WHAT THE EXERCISE ASKS => Give the number of lines in the records below that contain the word "sharing", and nothing more.

Content starts

/-- Accessibility propagates through non-`𝒪` sites to fresh edges. [folklore] -/
theorem Acc.step {e e' : Sym2 (Site 2)} (he : 𝒵.Acc X ω e) (he' : e' ∈ 𝒵.fresh X) {v : Site 2}
    (hv : v ∈ e) (hv' : v ∈ e') (hO : ¬ OReach 𝒵.seeds X ω v) : 𝒵.Acc X ω e' := by
  obtain ⟨e₀, he₀, h⟩ := he
  exact ⟨e₀, he₀, h.tail ⟨he', v, hv, hv', hO⟩⟩

/-- Accessible edges are fresh. [folklore] -/
theorem Acc.mem_fresh {e : Sym2 (Site 2)} (he : 𝒵.Acc X ω e) : e ∈ 𝒵.fresh X := by
  obtain ⟨e₀, he₀, h⟩ := he
  induction h with
  | refl => exact 𝒵.mem_fresh_iff.2 (Or.inr he₀)
  | tail _ hst _ => exact hst.1

/-- **Pockets touch the accessible region only at `𝒪`**: a fresh, non-accessible edge sharing a
site with an accessible edge shares a site of `𝒪`. [folklore] -/
theorem oReach_of_acc_of_not_acc {e e' : Sym2 (Site 2)} (he : 𝒵.Acc X ω e) (he' : e' ∈ 𝒵.fresh X)
    (hne' : ¬ 𝒵.Acc X ω e') {v : Site 2} (hv : v ∈ e) (hv' : v ∈ e') : OReach 𝒵.seeds X ω v := by
  by_contra hO
  exact hne' (he.step he' hv hv' hO)

/-- `Acc` only reads `ω` on `X`. [folklore] -/
theorem acc_congr {ω' : BondConfig (Site 2)} (h : ∀ e ∈ X, (e ∈ ω ↔ e ∈ ω')) (e : Sym2 (Site 2)) :
    𝒵.Acc X ω e ↔ 𝒵.Acc X ω' e := by
  unfold Acc
  refine exists_congr fun e₀ => and_congr_right fun _ => ?_
  have key : ∀ a b, 𝒵.AccStep X ω a b ↔ 𝒵.AccStep X ω' a b := fun a b => by
    unfold AccStep; simp only [oReach_congr h]
  constructor
  · exact fun hr => reflTransGen_of_imp (fun a b hab => (key a b).1 hab) hr
  · exact fun hr => reflTransGen_of_imp (fun a b hab => (key a b).2 hab) hr

end Acc

/-! ### The junction lemma -/

section Junction

variable {X : Finset (Sym2 (Site 2))} {ω η : BondConfig (Site 2)} (hT : IsTerminal 𝒵.seeds X ω)
  (hηX : ∀ e ∈ X, (e ∈ ω ↔ e ∈ η)) (hηSQ : ∀ e ∈ 𝒵.sqEdges, e ∉ η)
include hT hηX hηSQ

/-- **Junction lemma.**  Let `η` agree with `ω` on the examined edges and be closed on the square
edges.  If an `η`-open lattice edge `e` and an accessible `η`-open edge `e'` share a site `v`, then
`v ∈ 𝒪` or `e` is accessible too.  (Cases: `e` examined — then examined-open, so its endpoints are in
`𝒪`; `e` fresh — then accessibility extends through `v` unless `v ∈ 𝒪`; `e` neither — then `v` is a
far site, a seed of `𝒪`, for otherwise `e` would be a tube edge, examinable, or a square edge.)
[cite: SchrammSmirnov2011, §4, proof of Prop. 4.1 ("a path from ∂₀Q₀ to ∂₂Q₀ in G ∪ G*")] -/
theorem junction {e e' : Sym2 (Site 2)} (he : e ∈ (zdGraph 2).edgeSet) (heη : e ∈ η)
    (he' : 𝒵.Acc X ω e') {v : Site 2} (hv : v ∈ e) (hv' : v ∈ e') :
    OReach 𝒵.seeds X ω v ∨ 𝒵.Acc X ω e := by
  by_cases heX : e ∈ X
  · -- examined, hence examined-open: endpoints in `𝒪`
    exact Or.inl (hT.oReach_of_mem heX ((hηX e heX).2 heη) hv)
  by_cases hef : e ∈ 𝒵.fresh X
  · -- fresh: accessibility extends unless `v ∈ 𝒪`
    by_cases hO : OReach 𝒵.seeds X ω v
    · exact Or.inl hO
    · exact Or.inr (he'.step hef hv' hv hO)
  · -- neither examinable nor a tube edge: `v` is far
    left
    have heA : e ∉ 𝒵.collar.A := fun h => hef (𝒵.mem_fresh_iff.2 (Or.inl ⟨h, heX⟩))
    have heT : e ∉ 𝒵.tubeEdges := fun h => hef (𝒵.mem_fresh_iff.2 (Or.inr h))
    have heSQ : ∀ u ∈ e, u ∉ 𝒵.SQ := fun u hu huSQ => hηSQ e ⟨u, hu, huSQ⟩ heη
    have hvN : v ∉ 𝒵.N := fun hvN => heT (𝒵.mem_tubeEdges_iff.2 ⟨he, ⟨v, hv, hvN⟩, heSQ⟩)
    have hvK : v ∉ 𝒵.K := by
      intro hvK
      -- every endpoint of `e` lies in `K ∪ Far`, so `e ∈ A`
      refine heA (𝒵.collar.mem_A_iff.2 ⟨he, ⟨v, hv, hvK⟩, fun u hu => ?_⟩)
      by_cases huK : u ∈ 𝒵.K
      · exact Or.inl huK
      · right
        refine ⟨huK, fun huN => heT (𝒵.mem_tubeEdges_iff.2 ⟨he, ⟨u, hu, huN⟩, heSQ⟩), heSQ u hu⟩
    have hvF : v ∈ 𝒵.Far := ⟨hvK, hvN, heSQ v hv⟩
    exact oReach_of_mem_seeds (𝔖 := 𝒵.seeds) X ω hvF

/-- Two `η`-open lattice edges sharing a site not in `𝒪` are both accessible or both not.
[folklore] -/
theorem acc_iff_acc_of_shared {e f : Sym2 (Site 2)} (he : e ∈ (zdGraph 2).edgeSet) (heη : e ∈ η)
    (hf : f ∈ (zdGraph 2).edgeSet) (hfη : f ∈ η) {v : Site 2} (hve : v ∈ e) (hvf : v ∈ f)
    (hv : ¬ OReach 𝒵.seeds X ω v) : 𝒵.Acc X ω e ↔ 𝒵.Acc X ω f :=
  ⟨fun h => (junction hT hηX hηSQ hf hfη h hvf hve).resolve_left hv,
    fun h => (junction hT hηX hηSQ he heη h hve hvf).resolve_left hv⟩

omit hT hηX hηSQ in
/-- A walk of positive length has a first edge, which contains its start. [folklore] -/
theorem exists_mem_edges_start {w x : Site 2} : ∀ (W : (zdGraph 2).Walk w x), 0 < W.length →
    ∃ f ∈ W.edges, w ∈ f
  | Walk.nil, h => by simp at h
  | Walk.cons' _ y _ _ _, _ => ⟨s(w, y), by simp, Sym2.mem_mk_left _ _⟩

/-- **Monochromatic segments.**  Let `S` be a walk from `u` whose sites after `u` are not in `𝒪`,
followed by one more step `a → a'`, all edges `η`-open.  Then any two edges of this walk are both
accessible or both not. [cite: SchrammSmirnov2011, §4, proof of Prop. 4.1] -/
theorem acc_iff_acc_of_segment : ∀ {u a a' : Site 2} (S : (zdGraph 2).Walk u a) (h : (zdGraph 2).Adj a a'),
    (∀ z ∈ S.support.tail, ¬ OReach 𝒵.seeds X ω z) → (∀ e ∈ (S.concat h).edges, e ∈ η) →
    ∀ e ∈ (S.concat h).edges, ∀ e' ∈ (S.concat h).edges, (𝒵.Acc X ω e ↔ 𝒵.Acc X ω e')
  | _, _, _, Walk.nil, h, _, _ => by
    intro e he e' he'
    simp only [Walk.concat_nil, Walk.edges_cons, Walk.edges_nil, List.mem_singleton] at he he'
    rw [he, he']
  | u, a, a', Walk.cons' _ w _ huw S₁, h, hS, hη => by
    rw [Walk.concat_cons] at hη ⊢
    have hwO : ¬ OReach 𝒵.seeds X ω w := hS w (by simp)
    have hS₁ : ∀ z ∈ S₁.support.tail, ¬ OReach 𝒵.seeds X ω z :=
      fun z hz => hS z (by rw [Walk.support_cons, List.tail_cons]; exact List.mem_of_mem_tail hz)
    have htail : ∀ e ∈ (S₁.concat h).edges, e ∈ (Walk.cons huw (S₁.concat h)).edges := fun e he => by
      rw [Walk.edges_cons]; exact List.mem_cons_of_mem _ he
    have ih := acc_iff_acc_of_segment S₁ h hS₁ (fun e he => hη e (htail e he))
    -- the first edge of `S₁.concat h` contains `w`
    obtain ⟨f, hf, hwf⟩ : ∃ f ∈ (S₁.concat h).edges, w ∈ f :=
      exists_mem_edges_start _ (by rw [Walk.length_concat]; omega)
    have hfirst : 𝒵.Acc X ω s(u, w) ↔ 𝒵.Acc X ω f :=
      acc_iff_acc_of_shared hT hηX hηSQ ((mem_edgeSet (G := zdGraph 2)).2 huw) (hη _ (by simp))
        ((S₁.concat h).edges_subset_edgeSet hf) (hη _ (htail f hf)) (Sym2.mem_mk_right u w) hwf hwO
    intro e he e' he'
    rw [Walk.edges_cons, List.mem_cons] at he he'
    rcases he with rfl | he <;> rcases he' with rfl | he'
    · rfl
    · exact hfirst.trans (ih f hf e' he')
    · exact (ih e he f hf).trans hfirst.symm
    · exact ih e he e' he'

end Junction

/-! ### Links and the chain decomposition -/

section Links

variable (𝒵) (X : Finset (Sym2 (Site 2))) (ω η : BondConfig (Site 2)) (U : Set (Site 2))

/-- **A link between two sites of `𝒪`** inside the region `U`: an `η`-open walk in `U` all of whose
edges are revealed (an edge of the graph `G`: connectivity in `ω̃|_M`) or all of whose edges are
accessible (an edge of `G*`: connectivity through the fresh region).
[cite: SchrammSmirnov2011, §4, proof of Prop. 4.1 (the graphs G and G*)] -/
def Link (u v : Site 2) : Prop :=
  OReach 𝒵.seeds X ω u ∧ OReach 𝒵.seeds X ω v ∧
    ∃ W : (zdGraph 2).Walk u v, (∀ z ∈ W.support, z ∈ U) ∧ (∀ e ∈ W.edges, e ∈ η) ∧
      ((∀ e ∈ W.edges, ¬ 𝒵.Acc X ω e) ∨ (∀ e ∈ W.edges, 𝒵.Acc X ω e))

variable {𝒵 X ω η U}

/-- A chain of links is realised by an `η`-open walk inside `U`. [folklore] -/
theorem exists_walk_of_reflTransGen_link {u v : Site 2} (huv : ReflTransGen (𝒵.Link X ω η U) u v)
    (hu : u ∈ U) :
    ∃ W : (zdGraph 2).Walk u v, (∀ z ∈ W.support, z ∈ U) ∧ ∀ e ∈ W.edges, e ∈ η := by
  induction huv with
  | refl => exact ⟨Walk.nil, by simp [hu], by simp⟩
  | @tail b c _ hbc ih =>
    obtain ⟨W, hWU, hWη⟩ := ih
    obtain ⟨-, -, W', hW'U, hW'η, -⟩ := hbc
    refine ⟨W.append W', fun z hz => ?_, fun e he => ?_⟩
    · rw [Walk.support_append, List.mem_append] at hz
      rcases hz with hz | hz
      · exact hWU z hz
      · exact hW'U z (List.mem_of_mem_tail hz)
    · rw [Walk.edges_append, List.mem_append] at he
      exact he.elim (hWη e) (hW'η e)

variable (hT : IsTerminal 𝒵.seeds X ω) (hηX : ∀ e ∈ X, (e ∈ ω ↔ e ∈ η)) (hηSQ : ∀ e ∈ 𝒵.sqEdges, e ∉ η)
include hT hηX hηSQ

/-- A segment `S` from a site `u ∈ 𝒪` through non-`𝒪` sites, followed by a step onto a site
`a' ∈ 𝒪`, `η`-open and inside `U`, is a link from `u` to `a'`. [folklore] -/
theorem link_of_segment {u a a' : Site 2} (hu : OReach 𝒵.seeds X ω u) (ha' : OReach 𝒵.seeds X ω a')
    (S : (zdGraph 2).Walk u a) (h : (zdGraph 2).Adj a a')
    (hS : ∀ z ∈ S.support.tail, ¬ OReach 𝒵.seeds X ω z) (hU : ∀ z ∈ (S.concat h).support, z ∈ U)
    (hη : ∀ e ∈ (S.concat h).edges, e ∈ η) : 𝒵.Link X ω η U u a' := by
  refine ⟨hu, ha', S.concat h, hU, hη, ?_⟩
  have key := acc_iff_acc_of_segment hT hηX hηSQ S h hS hη
  have hlast : s(a, a') ∈ (S.concat h).edges := by
    rw [Walk.edges_concat, List.concat_eq_append]; simp
  by_cases hacc : 𝒵.Acc X ω s(a, a')
  · exact Or.inr fun e he => (key e he _ hlast).2 hacc
  · exact Or.inl fun e he h' => hacc ((key e he _ hlast).1 h')

/-- **Chain decomposition (inductive form).**  An `η`-open walk `W` inside `U` ending in `𝒪`,
preceded by a pending segment `S` from `u ∈ 𝒪` through non-`𝒪` sites, yields a chain of links from
`u` to the end of `W` (cut at every visit of `𝒪`). [cite: SchrammSmirnov2011, §4, proof of Prop. 4.1] -/
theorem reflTransGen_link_aux : ∀ {a v : Site 2} (W : (zdGraph 2).Walk a v),
    (∀ z ∈ W.support, z ∈ U) → (∀ e ∈ W.edges, e ∈ η) → OReach 𝒵.seeds X ω v →
    ∀ {u : Site 2} (S : (zdGraph 2).Walk u a), OReach 𝒵.seeds X ω u →
      (∀ z ∈ S.support.tail, ¬ OReach 𝒵.seeds X ω z) → (∀ z ∈ S.support, z ∈ U) →
      (∀ e ∈ S.edges, e ∈ η) → ReflTransGen (𝒵.Link X ω η U) u v
  | a, _, Walk.nil, _, _, hv, u, S, hu, hS, _, _ => by
    cases S with
    | nil => exact ReflTransGen.refl
    | cons h S' => exact absurd hv (hS _ (by simp))
  | a, v, Walk.cons' _ b _ hab W', hWU, hWη, hv, u, S, hu, hS, hSU, hSη => by
    have hbU : b ∈ U := hWU b (by simp)
    have hcatU : ∀ z ∈ (S.concat hab).support, z ∈ U := by
      intro z hz
      rw [Walk.support_concat, List.mem_append, List.mem_singleton] at hz
      rcases hz with hz | rfl
      · exact hSU z hz
      · exact hbU
    have hcatη : ∀ e ∈ (S.concat hab).edges, e ∈ η := by
      intro e he
      rw [Walk.edges_concat, List.concat_eq_append, List.mem_append, List.mem_singleton] at he
      rcases he with he | rfl
      · exact hSη e he
      · exact hWη _ (by simp)
    have hW'U : ∀ z ∈ W'.support, z ∈ U := fun z hz => hWU z (by simp [hz])
    have hW'η : ∀ e ∈ W'.edges, e ∈ η := fun e he => hWη e (by simp [he])
    by_cases hb : OReach 𝒵.seeds X ω b
    · -- cut here: a link from `u` to `b`, then restart with the empty segment at `b`
      have hlink : 𝒵.Link X ω η U u b := link_of_segment hT hηX hηSQ hu hb S hab hS hcatU hcatη
      have hrest := reflTransGen_link_aux W' hW'U hW'η hv (Walk.nil : (zdGraph 2).Walk b b) hb
        (by simp) (by simp [hbU]) (by simp)
      exact ReflTransGen.head hlink hrest
    · -- extend the pending segment through the non-`𝒪` site `b`
      refine reflTransGen_link_aux W' hW'U hW'η hv (S.concat hab) hu (fun z hz => ?_) hcatU hcatη
      rw [Walk.support_concat, List.tail_append_of_ne_nil (Walk.support_ne_nil S),
        List.mem_append, List.mem_singleton] at hz
      rcases hz with hz | rfl
      · exact hS z hz
      · exact hb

Content ends

ANSWER SECTION => 2